## Information shown
____

import Literature.Barriers.CriticalPhenomena.PlaquetteWalkHoleRootSevenTopRow
import Literature.Barriers.CriticalPhenomena.PlaquetteWalkHoleRootRayArc
import Literature.Barriers.CriticalPhenomena.PlaquetteWalkStraightRuns
import HarnessLib

/-!
# Barrier catalogue (SAWScalingLimit): the frame of the cost-`7` vertical-end parents above the root row, I — `r` IS ENTERED FROM BELOW («COLUMN LAW», F1)

`Z → ∞` limit model of the printed Yang–Baxter weights [GlazmanManolescu2019, §1, eq. (1)]; the «RECTANGLE COEFFICIENT» line of the venture lane «pcv-sawmu»
(b-engine-1 g26), step F1 of the FRAME of the cost-`7` vertical-end parents of the class-`B2b` members above the root row (DESIGN-next-g26 §4). By
`ΩG.top_row_of_cost_seven_vert_above` such a parent has `r` in its top row and its first arc in `r` uses `S` and the horizontal side opposite to the end side;
★★★ `ΩG.sIn_firstHit_eq_S_of_cost_seven_E_above`: when the end side is `E`, that arc is `S → W` — `r` is entered FROM BELOW. If it were `W → S`, the west
chain of `r` along the top row ends at an isolated turn `t` entered from below BEFORE the first hit, the parity arc of the excursion on the western ray
(`ΩG.exists_arc_west_rootRow_after_fh`) lies in a straight vertical plaquette whose column climbs to `t`, and reading the column backwards from `t` dates that
arc before the first hit — a contradiction. Chain calculus (`PlaquetteWalkKissChains`), straight runs (`PlaquetteWalkStraightRuns`, `PlaquetteWalkHoleRootRayArc`),
six isolated turns. [GlazmanManolescu2019 §1 Fig. 1, eq. (1), Lemma 2.1, Remark 2.2; Glazman2015WeightedSAW Lemma 3.1 (proof, pp. 6–7); CourantRobbins1958 Ch. V App. §2]
-/

noncomputable section

namespace Literature.Probability.RandomPlanarGeometry.SAW.YangBaxter

open Real
open Literature.Barriers.CriticalPhenomena.PlaquetteWalk

open private fc_fh fh_add_Mv three_le_Mv from Literature.Probability.RandomPlanarGeometry.YangBaxterSAWGeneralDomain

namespace ΩG

variable {D : Set Face} {w r : Face} {ω : ΩG D (w.side .W) r}
/-- **Completeness of the frame in `k^⊥`**: a vector of `ℂ³` orthogonal (bilinearly) to `k`, `E₁(k)`
and `E₂(k)`, `k ≠ 0`, vanishes (`E₂ = k × E₁`; `u × (u × w) = (u·w)u − |u|²w`). -/
theorem eq_zero_of_kdot_eq_zero_of_orthogonal {k : Fin 3 → ℤ} (hk : k ≠ 0) {w : EuclideanSpace ℂ (Fin 3)}
    (hw : ∑ j, ((k j : ℤ) : ℂ) * w j = 0)
    (h0 : ∑ j, ((crayaInt 0 k j : ℤ) : ℂ) * w j = 0)
    (h1 : ∑ j, ((crayaInt 1 k j : ℤ) : ℂ) * w j = 0) : w = 0 := by
  set kc : Fin 3 → ℂ := fun j => ((k j : ℤ) : ℂ) with hkc
  set e1 : Fin 3 → ℂ := fun j => ((crayaInt 0 k j : ℤ) : ℂ) with he1
  set u : Fin 3 → ℂ := fun j => ((crayaInt 1 k j : ℤ) : ℂ) with hu
  set w' : Fin 3 → ℂ := WithLp.ofLp w with hw'
  have hkw : kc ⬝ᵥ w' = 0 := by simpa [dotProduct, hkc, hw'] using hw
  have he1w : e1 ⬝ᵥ w' = 0 := by simpa [dotProduct, he1, hw'] using h0
  have huw : u ⬝ᵥ w' = 0 := by simpa [dotProduct, hu, hw'] using h1
  have hu_eq : u = kc ⨯₃ e1 := by
    rw [hu, hkc, he1, ← cast_crossProduct, crayaInt_zero, ← crayaInt_one]
  -- `u × w' = (k·w') E₁ − (E₁·w') k = 0`
  have huw' : u ⨯₃ w' = 0 := by
    rw [hu_eq, cross_cross_eq_smul_sub_smul, hkw, he1w, zero_smul, zero_smul, sub_zero]
  -- `u × (u × w') = (u·w') u − (u·u) w'`
  have hkey : (u ⬝ᵥ u) • w' = 0 := by
    have h := cross_cross_eq_smul_sub_smul' u u w'
    rw [huw', huw, zero_smul, zero_sub, map_zero] at h
    exact neg_eq_zero.mp h.symm
  have huu : u ⬝ᵥ u ≠ 0 := by
    have h : u ⬝ᵥ u = ((crayaInt 1 k ⬝ᵥ crayaInt 1 k : ℤ) : ℂ) := by
      rw [hu, dotProduct, dotProduct]; push_cast; rfl
    rw [h]
    exact_mod_cast (dotProduct_crayaInt_self_pos hk 1).ne'
  have hw0 : w' = 0 := by
    rcases smul_eq_zero.mp hkey with h | h
    · exact absurd h huu
    · exact h
  ext j
  have := congr_fun hw0 j
  simpa [hw'] using this

/-- Frame coefficients are read off by inner products: `⟪e_a(k), ∑_b c_b e_b(k)⟫ = c_a` (`k ≠ 0`). -/
theorem inner_crayaVec_sum_smul {k : Fin 3 → ℤ} (hk : k ≠ 0) (a : Fin 2) (c : Fin 2 → ℂ) :
    ⟪crayaVec a k, ∑ b, c b • crayaVec b k⟫_ℂ = c a := by
  rw [Fin.sum_univ_two, inner_add_right, inner_smul_right, inner_smul_right,
    inner_crayaVec_crayaVec hk, inner_crayaVec_crayaVec hk]
  fin_cases a <;> simp

/-- `k · (∑_b c_b e_b(k)) = 0`. -/
theorem kdot_sum_smul_crayaVec (k : Fin 3 → ℤ) (c : Fin 2 → ℂ) :
    ∑ j, ((k j : ℤ) : ℂ) * (∑ b, c b • crayaVec b k) j = 0 := by
  rw [Fin.sum_univ_two, kdot_add, kdot_smul, kdot_smul, kdot_crayaVec, kdot_crayaVec]
  simp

____

## Directions for this task
Look above for the line with "have he1w : e1"; retype exactly that line, every line after it up to the line with "fin_cases a <;> simp", and that line too, nothing else.

## Expected output
  have he1w : e1 ⬝ᵥ w' = 0 := by simpa [dotProduct, he1, hw'] using h0
  have huw : u ⬝ᵥ w' = 0 := by simpa [dotProduct, hu, hw'] using h1
  have hu_eq : u = kc ⨯₃ e1 := by
    rw [hu, hkc, he1, ← cast_crossProduct, crayaInt_zero, ← crayaInt_one]
  -- `u × w' = (k·w') E₁ − (E₁·w') k = 0`
  have huw' : u ⨯₃ w' = 0 := by
    rw [hu_eq, cross_cross_eq_smul_sub_smul, hkw, he1w, zero_smul, zero_smul, sub_zero]
  -- `u × (u × w') = (u·w') u − (u·u) w'`
  have hkey : (u ⬝ᵥ u) • w' = 0 := by
    have h := cross_cross_eq_smul_sub_smul' u u w'
    rw [huw', huw, zero_smul, zero_sub, map_zero] at h
    exact neg_eq_zero.mp h.symm
  have huu : u ⬝ᵥ u ≠ 0 := by
    have h : u ⬝ᵥ u = ((crayaInt 1 k ⬝ᵥ crayaInt 1 k : ℤ) : ℂ) := by
      rw [hu, dotProduct, dotProduct]; push_cast; rfl
    rw [h]
    exact_mod_cast (dotProduct_crayaInt_self_pos hk 1).ne'
  have hw0 : w' = 0 := by
    rcases smul_eq_zero.mp hkey with h | h
    · exact absurd h huu
    · exact h
  ext j
  have := congr_fun hw0 j
  simpa [hw'] using this

/-- Frame coefficients are read off by inner products: `⟪e_a(k), ∑_b c_b e_b(k)⟫ = c_a` (`k ≠ 0`). -/
theorem inner_crayaVec_sum_smul {k : Fin 3 → ℤ} (hk : k ≠ 0) (a : Fin 2) (c : Fin 2 → ℂ) :
    ⟪crayaVec a k, ∑ b, c b • crayaVec b k⟫_ℂ = c a := by
  rw [Fin.sum_univ_two, inner_add_right, inner_smul_right, inner_smul_right,
    inner_crayaVec_crayaVec hk, inner_crayaVec_crayaVec hk]
  fin_cases a <;> simp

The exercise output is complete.